Thanks.  We are not planning any further v25.x releases, so if this
problem doesn't happen with the latest pretest of Emacs 26.1, we will
consider it resolved.

bug#30855: 25.3; temacs fails with bus error during garbage collection

[Ulrich Mueller]

>>>>> On Mon, 19 Mar 2018, Eli Zaretskii wrote:

> Thanks.  We are not planning any further v25.x releases, so if this
> problem doesn't happen with the latest pretest of Emacs 26.1, we
> will consider it resolved.

Well, function mark_memory hasn't been touched since 25.3, and the bug
won't have resolved itself in some magical way. ;-)

  for (pp = start; (void *) pp < end; pp += GC_POINTER_ALIGNMENT)
    {
      mark_maybe_pointer (*(void **) pp);
      mark_maybe_object (*(Lisp_Object *) pp);
    }

The loop is in steps of 4 but tries to access objects of size 8.
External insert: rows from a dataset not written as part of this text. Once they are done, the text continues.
import Summits.RiemannHypothesis.RiemannHypothesis.Theorems.WeilTwoPrimeDeflC83XBase
import Summits.RiemannHypothesis.RiemannHypothesis.Theorems.WeilTwoPrimeDeflC83XDataPO30
import Literature.NumberTheory.LFunctions.WeilBlockRowsPZ
import Literature.NumberTheory.LFunctions.WeilBlockRowsFast
import Summits.RiemannHypothesis.RiemannHypothesis.Theorems.WeilLegendreBlocks136DataDn14
import HarnessLib

/-!
# Deflated two-prime certificate C83X: dominance of rows 16–16 of `R = S''_odd(κ') − UᵀU` (factored data)

`WeilCert.checkDomRowPZ` with the materialized augmented block, the factored inverse `weilBlocks136Dn/weilBlocks136Ls` and the Bessel block, by `decide +kernel` row by row. Pure proof file.
-/

set_option linter.dupNamespace false

noncomputable section

namespace Summit.RiemannHypothesis.RiemannHypothesis.Theorems.EvenWinsBeyondArch

open Literature.NumberTheory.LFunctions

set_option maxHeartbeats 0 in
/-- Kernel check of the dominance of row 16 of `R` (odd block, certificate C83X). [folklore] -/
theorem checkDomRowF1_16_weilCertDeflC83X :
    weilCertDeflC83XBase.checkDomRowF weilCertDeflC83XPmO weilBlocks136Dn weilBlocks136Ls weilCertDeflC83XHpO weilCertDeflC83XKappa' 1 16 = true := by
  decide +kernel

/-- Kernel check of the dominance of row 16 of `R` (factored data), from the fast row. [folklore] -/
theorem checkDomRowPZ1_16_weilCertDeflC83X :
    weilCertDeflC83XBase.checkDomRowPZ weilCertDeflC83XPmO weilBlocks136Dn weilBlocks136Ls weilCertDeflC83XHpO weilCertDeflC83XKappa' 1 16 = true :=
  WeilCert.checkDomRowPZ_of_F (by decide) checkDomRowF1_16_weilCertDeflC83X


end Summit.RiemannHypothesis.RiemannHypothesis.Theorems.EvenWinsBeyondArch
Backtrace with Emacs 26.0.91 (thanks to Rolf Eike Beer):
#0  0x002211a0 in mark_memory (start=0xffffacd8, end=0xffffc840) at alloc.c:4986
        pp = 0xffffacdc ""
#1  0x002211fc in mark_stack (bottom=0xffffc840 "", end=0xffffacd8 "") at alloc.c:5193
No locals.
#2  0x0031d1c8 in mark_one_thread (thread=0x66ab88 <main_thread>) at thread.c:616
        stack_top = 0xffffacd8
#3  0x0031d328 in mark_threads_callback (ignore=0x0) at thread.c:649
        thread_obj = -6917529027634353272
        iter = 0x66ab88 <main_thread>
#4  0x00221258 in flush_stack_call_func (func=0x31d2dc <mark_threads_callback>, arg=0x0) at alloc.c:5220
        end = 0xffffacd8
        self = 0x66ab88 <main_thread>
        sentry = {o = {__max_align_ll = -91431263796984, __max_align_ld = 0}}
#5  0x0031d368 in mark_threads () at thread.c:656
No locals.
#6  0x0022333c in garbage_collect_1 (end=0xffffaf00) at alloc.c:5997
        nextb = 0x0
        stack_top_variable = 0 '\000'
        i = 538
        message_p = false
        count = 25
        start = {tv_sec = 1521554084, tv_nsec = 118444958}
        retval = 0
        tot_before = 0
        total = {0, 0, 0, 4611686018427387904, 0, 4611686018427387904, -6917529027634762960, 4611686018434174144, 4611686018433697584, 0}
#7  0x00223f74 in Fgarbage_collect () at alloc.c:6168
        end = 0xffffaf00
        sentry = {o = {__max_align_ll = -89060441849851, __max_align_ld = 2}}
[...]

bug#30855: 25.3; temacs fails with bus error during garbage collection

[Eli Zaretskii]

> Date: Tue, 20 Mar 2018 15:00:28 +0100
> Cc: 30855@debbugs.gnu.org,
>     gentoo-bug@opensource.sf-tec.de
> From: Ulrich Mueller <ulm@gentoo.org>
> 
>   for (pp = start; (void *) pp < end; pp += GC_POINTER_ALIGNMENT)
>     {
>       mark_maybe_pointer (*(void **) pp);
>       mark_maybe_object (*(Lisp_Object *) pp);
>     }
> 
> The loop is in steps of 4 but tries to access objects of size 8.

So you are saying that we should be doing the below instead?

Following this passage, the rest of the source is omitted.